* **What is expected**: Locate, in the data below, the line that contains "ModelWithCorners ℝ E" and the line that contains "modules vanish: no"; reproduce exactly those two lines and every line between them, nothing more.

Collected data
import Literature.Geometry.Manifold.CechSmoothSingular
import Literature.Geometry.Manifold.ChartConvexToSmooth
import Literature.AlgebraicTopology.SingularHomology.CechSingularBridge
import HarnessLib

/-!
# Acyclicity of chart-convex sets for the Čech–smooth-singular double complex

The column hypothesis `hacyc` of `Literature.Geometry.Manifold.cechSmoothSingular_colExact` /
`cechSmoothSingularEquiv` (every concrete smooth `(q+1)`-cocycle of a finite intersection `U_J` is a
smooth coboundary) for the sets that occur in the chart-convex covers of the de Rham theorem files:
chart sets `chartSet I p C` of open convex `C` (Bredon (1993), Lemma V.9.2, smooth case — the cone
construction of `Literature.Geometry.Manifold.ChartConvexToSmooth`,
`isZero_homology_smoothSubsetCochains_chartSet`) and the empty set.

* `exists_scod_eq_of_isZero_homology` — from `H^{q+1}(Hom(Δ^{sm}(W), N)) = 0` (Mathlib homology of
  the tree's `smoothSubsetCochains`) to the elementwise statement on the concrete cochains
  `SCochainOn` of `CechSmoothSingular` (same bridge as
  `Literature.AlgebraicTopology.SingularHomology.exists_cod_eq_of_isZero_homology`);
* `exists_scod_eq_of_eq_empty`, `exists_scod_eq_chartSet` — the two cases;
* `exists_scod_eq_of_isEmptyOrChartSet` — the packaged hypothesis for a set which is empty or a chart
  set of a nonempty convex open (the shape of every finite intersection of a chart-convex cover).

No named facts; everything is proved.

## References

* G. E. Bredon, *Topology and Geometry*, GTM 139 (1993), Lemma V.9.2, Thm. V.9.5. [Bredon1993]
* R. Bott, L. W. Tu, *Differential Forms in Algebraic Topology* (1982), Thm. 8.9, Thm. 15.8.
  [BottTu1982Forms]
-/

noncomputable section

-- as in `CechSingular`: chains of the concrete complex are `Finsupp`s up to unfolding
set_option backward.isDefEq.respectTransparency false

open scoped Manifold ContDiff
open CategoryTheory Literature.Algebra.Homology Literature.AlgebraicTopology.SingularHomology
open Literature.Geometry.Kaehler (chartSet)

universe u v

namespace Literature.Geometry.Manifold

variable {E : Type u} [NormedAddCommGroup E] [NormedSpace ℝ E]
  {H : Type*} [TopologicalSpace H] {I : ModelWithCorners ℝ E H}
  {R : Type v} [CommRing R] {M : Type u} [TopologicalSpace M] [ChartedSpace H M]

/-! ### From vanishing homology to concrete acyclicity -/

/-- **From `H^{q+1}(Hom(Δ^{sm}(W), N)) = 0` to the elementwise acyclicity of the concrete smooth
cochains of `W`** (the hypothesis `hacyc` of `cechSmoothSingular_colExact`): every concrete smooth
`(q+1)`-cocycle of `W` is a smooth coboundary. [folklore] -/
theorem exists_scod_eq_of_isZero_homology {N : Type (max u v)} [AddCommGroup N] [Module R N]
    (W : Set M) {q : ℕ}
    (h : Limits.IsZero ((smoothSubsetCochains I R (ModuleCat.of R N) M W).homology (q + 1)))
    (ψ : SCochainOn I R N W (q + 1)) (hψ : scod W (q + 1) ψ = 0) :
    ∃ φ : SCochainOn I R N W q, scod W q φ = ψ := by
  rw [isZero_homology_iff] at h
  have hz : (smoothSubsetCochains I R (ModuleCat.of R N) M W).d (q + 1)
      ((ComplexShape.down ℕ).symm.next (q + 1)) (ModuleCat.ofHom ψ) = 0 := by
    rw [d_next_eq_zero_iff ((ComplexShape.down ℕ).symm.next_eq' rfl), dualObj_d_apply]
    apply ModuleCat.hom_ext
    rw [ModuleCat.hom_comp, ModuleCat.hom_ofHom, ModuleCat.hom_zero]
    exact hψ
  obtain ⟨w, hw⟩ := (exists_d_prev_eq_iff ((ComplexShape.down ℕ).symm.prev_eq' rfl) _).1 (h _ hz)
  refine ⟨w.hom, ?_⟩
  rw [dualObj_d_apply] at hw
  have hw' := congrArg (ModuleCat.Hom.hom (R := R)) hw
  rw [ModuleCat.hom_comp, ModuleCat.hom_ofHom] at hw'
  exact hw'

/-- The empty subset is acyclic for the concrete smooth cochains (its chain modules vanish: no
simplex has image in `∅`). [folklore] -/
theorem exists_scod_eq_of_eq_empty {N : Type*} [AddCommGroup N] [Module R N] {W : Set M}
    (hW : W = ∅) {q : ℕ} (ψ : SCochainOn I R N W (q + 1)) :
    ∃ φ : SCochainOn I R N W q, scod W q φ = ψ := by
  refine ⟨0, ?_⟩
  rw [map_zero]
  refine (LinearMap.ext fun x ↦ ?_).symm
  have hx : x = 0 := by
    apply Subtype.ext
    have h := (mem_chainsIn_iff R R _).1 x.2.2
    change (x.1 : CChain R M (q + 1)) = 0
    refine Finsupp.ext fun σ ↦ ?_
    by_contra hσ
    have hne := (SingularSimplex.range_nonempty σ).ne_empty
    exact hne (Set.subset_empty_iff.1 (hW ▸ h σ (Finsupp.mem_support_iff.2 hσ)))
  rw [hx, map_zero, LinearMap.zero_apply]

variable [IsManifold I ∞ M]

/-- **Chart sets of convex opens are acyclic for the concrete smooth cochains in positive degrees**
(Bredon (1993), Lemma V.9.2, smooth case: `isZero_homology_smoothSubsetCochains_chartSet`).
[cite: Bredon1993, Lemma V.9.2] -/
theorem exists_scod_eq_chartSet {N : Type (max u v)} [AddCommGroup N] [Module R N]
    {p : M} {C : Set E} {c : E} (hCc : Convex ℝ C) (hCT : C ⊆ (extChartAt I p).target) (hc : c ∈ C)
    {q : ℕ} (ψ : SCochainOn I R N (chartSet I p C) (q + 1)) (hψ : scod (chartSet I p C) (q + 1) ψ = 0) :
    ∃ φ : SCochainOn I R N (chartSet I p C) q, scod (chartSet I p C) q φ = ψ :=
  exists_scod_eq_of_isZero_homology (chartSet I p C)
    (isZero_homology_smoothSubsetCochains_chartSet hCc hCT hc (ModuleCat.of R N) q) ψ hψ

/-- **The packaged acyclicity of a set which is empty or a chart set of a convex open**, the shape of
every finite intersection of a chart-convex cover (`ChartConvexCover.exists_chart`): every concrete
smooth `(q+1)`-cocycle is a smooth coboundary. [cite: Bredon1993, Lemma V.9.2] -/
theorem exists_scod_eq_of_isEmptyOrChartSet {N : Type (max u v)} [AddCommGroup N] [Module R N]
    {W : Set M}
    (hW : W = ∅ ∨ ∃ (p : M) (C : Set E), Convex ℝ C ∧ C ⊆ (extChartAt I p).target ∧
      W = chartSet I p C)
    {q : ℕ} (ψ : SCochainOn I R N W (q + 1)) (hψ : scod W (q + 1) ψ = 0) :
    ∃ φ : SCochainOn I R N W q, scod W q φ = ψ := by
  rcases hW with hW | ⟨p, C, hCc, hCT, rfl⟩
  · exact exists_scod_eq_of_eq_empty hW ψ
  · rcases C.eq_empty_or_nonempty with hC | ⟨c, hc⟩
    · refine exists_scod_eq_of_eq_empty ?_ ψ
      rw [hC]
      ext x
      simp [chartSet]
    · exact exists_scod_eq_chartSet hCc hCT hc ψ hψ

end Literature.Geometry.Manifold

end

* **Task answer**:
  {H : Type*} [TopologicalSpace H] {I : ModelWithCorners ℝ E H}
  {R : Type v} [CommRing R] {M : Type u} [TopologicalSpace M] [ChartedSpace H M]

/-! ### From vanishing homology to concrete acyclicity -/

/-- **From `H^{q+1}(Hom(Δ^{sm}(W), N)) = 0` to the elementwise acyclicity of the concrete smooth
cochains of `W`** (the hypothesis `hacyc` of `cechSmoothSingular_colExact`): every concrete smooth
`(q+1)`-cocycle of `W` is a smooth coboundary. [folklore] -/
theorem exists_scod_eq_of_isZero_homology {N : Type (max u v)} [AddCommGroup N] [Module R N]
    (W : Set M) {q : ℕ}
    (h : Limits.IsZero ((smoothSubsetCochains I R (ModuleCat.of R N) M W).homology (q + 1)))
    (ψ : SCochainOn I R N W (q + 1)) (hψ : scod W (q + 1) ψ = 0) :
    ∃ φ : SCochainOn I R N W q, scod W q φ = ψ := by
  rw [isZero_homology_iff] at h
  have hz : (smoothSubsetCochains I R (ModuleCat.of R N) M W).d (q + 1)
      ((ComplexShape.down ℕ).symm.next (q + 1)) (ModuleCat.ofHom ψ) = 0 := by
    rw [d_next_eq_zero_iff ((ComplexShape.down ℕ).symm.next_eq' rfl), dualObj_d_apply]
    apply ModuleCat.hom_ext
    rw [ModuleCat.hom_comp, ModuleCat.hom_ofHom, ModuleCat.hom_zero]
    exact hψ
  obtain ⟨w, hw⟩ := (exists_d_prev_eq_iff ((ComplexShape.down ℕ).symm.prev_eq' rfl) _).1 (h _ hz)
  refine ⟨w.hom, ?_⟩
  rw [dualObj_d_apply] at hw
  have hw' := congrArg (ModuleCat.Hom.hom (R := R)) hw
  rw [ModuleCat.hom_comp, ModuleCat.hom_ofHom] at hw'
  exact hw'

/-- The empty subset is acyclic for the concrete smooth cochains (its chain modules vanish: no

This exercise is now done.